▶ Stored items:
*** Block opens ***

import Summits.ABC.ABC.Theses.DefiniteXi
import Literature.NumberTheory.EllipticCurves.ModularDegreeMinimal
import HarnessLib

/-!
# Route DefiniteXi — support item `MinimalBoundGivesTarget` (stmt-ABC-3328)

The glue between the definite-side degree bound for MINIMAL parametrisation data and the `∃`-form
thesis `FreyDegreeBound` of route `DefiniteXi`:

> if every Frey–Hellegouarch curve `E_{a,b}` (`a, b` coprime, `ab(a+b) ≠ 0`) carries some modular
> parametrisation datum at its conductor level `N` (modularity, the item `FreyModularity`), and for
> every `ε > 0` there is `C` such that every minimal-degree datum `D` of `E_{a,b}` at level `N`
> has `deg D ≤ C · N^{2+ε}`, then `FreyDegreeBound` holds.

Pure logic plus the well-ordering of `ℕ`: a nonempty type of data has a datum of least degree
(`Literature.NumberTheory.EllipticCurves.ModularForms.exists_minimal_datum`, i.e. `Nat.sInf_mem`),
that datum is minimal in the `∀ D', D.deg ≤ D'.deg` sense the hypothesis consumes, and it
witnesses the `∃ D` of the thesis with the same constant `C`. No literature input (the frame
"degree conjecture ⟹ abc" of Murty 1999 is elsewhere in the route); closes `--workitem stmt-ABC-3328`.
-/

-- `Summit.<Summit>.<Problem>` is the mandated summit-side namespace (CONVENTIONS §2); for the
-- single-conjunct summit `ABC` the two coincide, so the duplicate `ABC.ABC` is deliberate.
set_option linter.dupNamespace false

namespace Summit.ABC.ABC.Theorems

open Literature.NumberTheory.EllipticCurves Literature.NumberTheory.EllipticCurves.ModularForms

/-- **`MinimalBoundGivesTarget` holds** (route `DefiniteXi`, item stmt-ABC-3328): existence of a
parametrisation datum for every Frey curve at its conductor level, together with the bound
`deg D ≤ C_ε N^{2+ε}` for every MINIMAL-degree datum `D`, gives `FreyDegreeBound`
(`∃ D, deg D ≤ C_ε N^{2+ε}`). Proof: for `ε > 0` take the `C` of the second hypothesis; given
`(a, b, N)`, the first hypothesis makes the type of data nonempty, `exists_minimal_datum` supplies a
datum `D` of least degree, and the bound for `D` is the required witness. -/
theorem minimalBoundGivesTarget_proof :
    Summit.ABC.ABC.Theses.DefiniteXi.MinimalBoundGivesTarget := by
  unfold Summit.ABC.ABC.Theses.DefiniteXi.MinimalBoundGivesTarget
    Summit.ABC.ABC.Theses.DefiniteXi.FreyDegreeBound
  intro hEx hMin ε hε
  obtain ⟨C, hC⟩ := hMin ε hε
  refine ⟨C, fun a b hab h0 N _ hN ↦ ?_⟩
  obtain ⟨D, -, hDmin⟩ := exists_minimal_datum (hEx a b hab h0 N hN)
  exact ⟨D, hC a b hab h0 N hN D hDmin⟩

end Summit.ABC.ABC.Theorems
import Mathlib
import HarnessLib
import Summits.HubbardSuperconductivity.HubbardSuperconductivity.Theorems.KLProgrammeKLRegimeEngineFrameShiftResponseFourLegSupport

/-!
# Route `KLProgramme` — ENGINE item stmt-HubbardSuperconductivity-20437 `KLRegimeEngineV17F2`, stub (c) `hshift` producer: the TREE share needs the two-leg
# size ON THE BAND SHELL ONLY (located risk #6b, tree half; cell gate-hubbard-kl, seat p2 g24)

WHY.  In the four-leg frame response the tree (pairing) term is `4·Σ_i ‖ṡ(X_i)‖·‖𝒲₂(X̄_i, X_i)‖·‖𝒲₄(X)‖` (p670081 `covRespCT_norm_kernel_four_pairing_le`):
the symbol defect is read AT THE EXTERNAL LEGS, and `ṡ(X_i) = 0` unless the leg sits on the scale-`n` band shell `|e_{K₁}(k⃗_i)| < 5Λ_n/4`
(`mismatchDefect_eq_zero_of_band_ge`).  p670081/p670471 asked a flat two-leg size `S` at all four legs; with `S^V ≍ U` (a leg anywhere in the bare ball)
the tree share is `∝ U²·fd/Λ_n²`, one power of `Λ_n` short, exactly like the loop share (#6b).  On the shell the renormalised two-leg kernel is
`≍ U·Λ_n`-small (the flow frame cancels the self-energy on the Fermi curve), which restores the power — so the door must ask `S` ON-SHELL ONLY:
* §1 **`covRespCT_norm_kernel_four_sub_le_prod`** — the covariance response with a PER-LEG product hypothesis
  `‖(s₁−s₀)(X_i)‖·‖𝒲_{t,2}(X̄_i, X_i)‖ ≤ P_i`: `‖𝒲′[s₁]₄(X) − 𝒲′[s₀]₄(X)‖ ≤ 30·(Σ_p‖s₁−s₀‖)·N₆ + 2·(Σ_i P_i)·N₄`;
* §2 **`covRespCT_norm_kernel_four_mismatch_sub_le_shell`** — mismatch form with the abstract ℓ¹ rate `σ₁` and `S` asked only at legs with
  `|e_{K₁}(k⃗_i)| < 5Λ/4`: `≤ 30·(σ₁·fd)·N₆ + 8·(βL²(200+200B₁)/Λ²·fd)·S·N₄`;
* §3 **`norm_kernel_four_klEffectiveAction_frame_sub_le_shell`**, **`norm_klPairAmplitude_frame_sub_le_priced₁_shell`** — the kernel / pair-amplitude
  forms (dressing priced, `N₄′` priced by `A₄ ≥ ‖𝒞_n[K₂](Q;k,k′)‖`):
  `‖𝒞_n[K₂] − 𝒞_n[K₁]‖ ≤ ((6075/2)·A₄/Λ_n + 24(|β|L²)³·(30·σ₁·N₆ + 8·βL²(200+200B₁)/Λ_n²·S·N₄))·frameDist K₂ K₁` with `S` ON-SHELL.
With the support-resolved `σ₁` (…FourLegSupport) every share of the (c) response now has its natural power of `Λ_n`: dressing `∝ A₄·fd/Λ_n`
(first order, `hshift_of_frameResponse_orders`' `ℓ₁`), loop `≈ (3200/π)B₁·C_band·N₆^V·fd` with `N₆^V ≲ c₆(KlamU)²/Λ_n`, tree `1600B₁·S_sh^V·N₄^V·fd/Λ_n²` with
`S_sh^V ≲ s·U·Λ_n`, `N₄^V ≲ Klam·U` (pencil, vertexFn units).  Proofs only; no definitions; sizes are hypotheses; nothing here asserts (c), any stub of 20437, K3,
the margin or superconductivity.  References: BGM 2006 §2.2–2.3 (2.21)–(2.28) [cite: BenfattoGiulianiMastropietro2006]; Salmhofer 1998 §3.1 [cite: Salmhofer1998].
-/

noncomputable section

namespace Summit.HubbardSuperconductivity.HubbardSuperconductivity.Theorems.EngineV8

*** Block closes ***

▶ About this exercise: Lines after the one containing "carries some modular" are not wanted; repeat exactly each line above from the first up to and including it.

▶ Exercise output:
import Summits.ABC.ABC.Theses.DefiniteXi
import Literature.NumberTheory.EllipticCurves.ModularDegreeMinimal
import HarnessLib

/-!
# Route DefiniteXi — support item `MinimalBoundGivesTarget` (stmt-ABC-3328)

The glue between the definite-side degree bound for MINIMAL parametrisation data and the `∃`-form
thesis `FreyDegreeBound` of route `DefiniteXi`:

> if every Frey–Hellegouarch curve `E_{a,b}` (`a, b` coprime, `ab(a+b) ≠ 0`) carries some modular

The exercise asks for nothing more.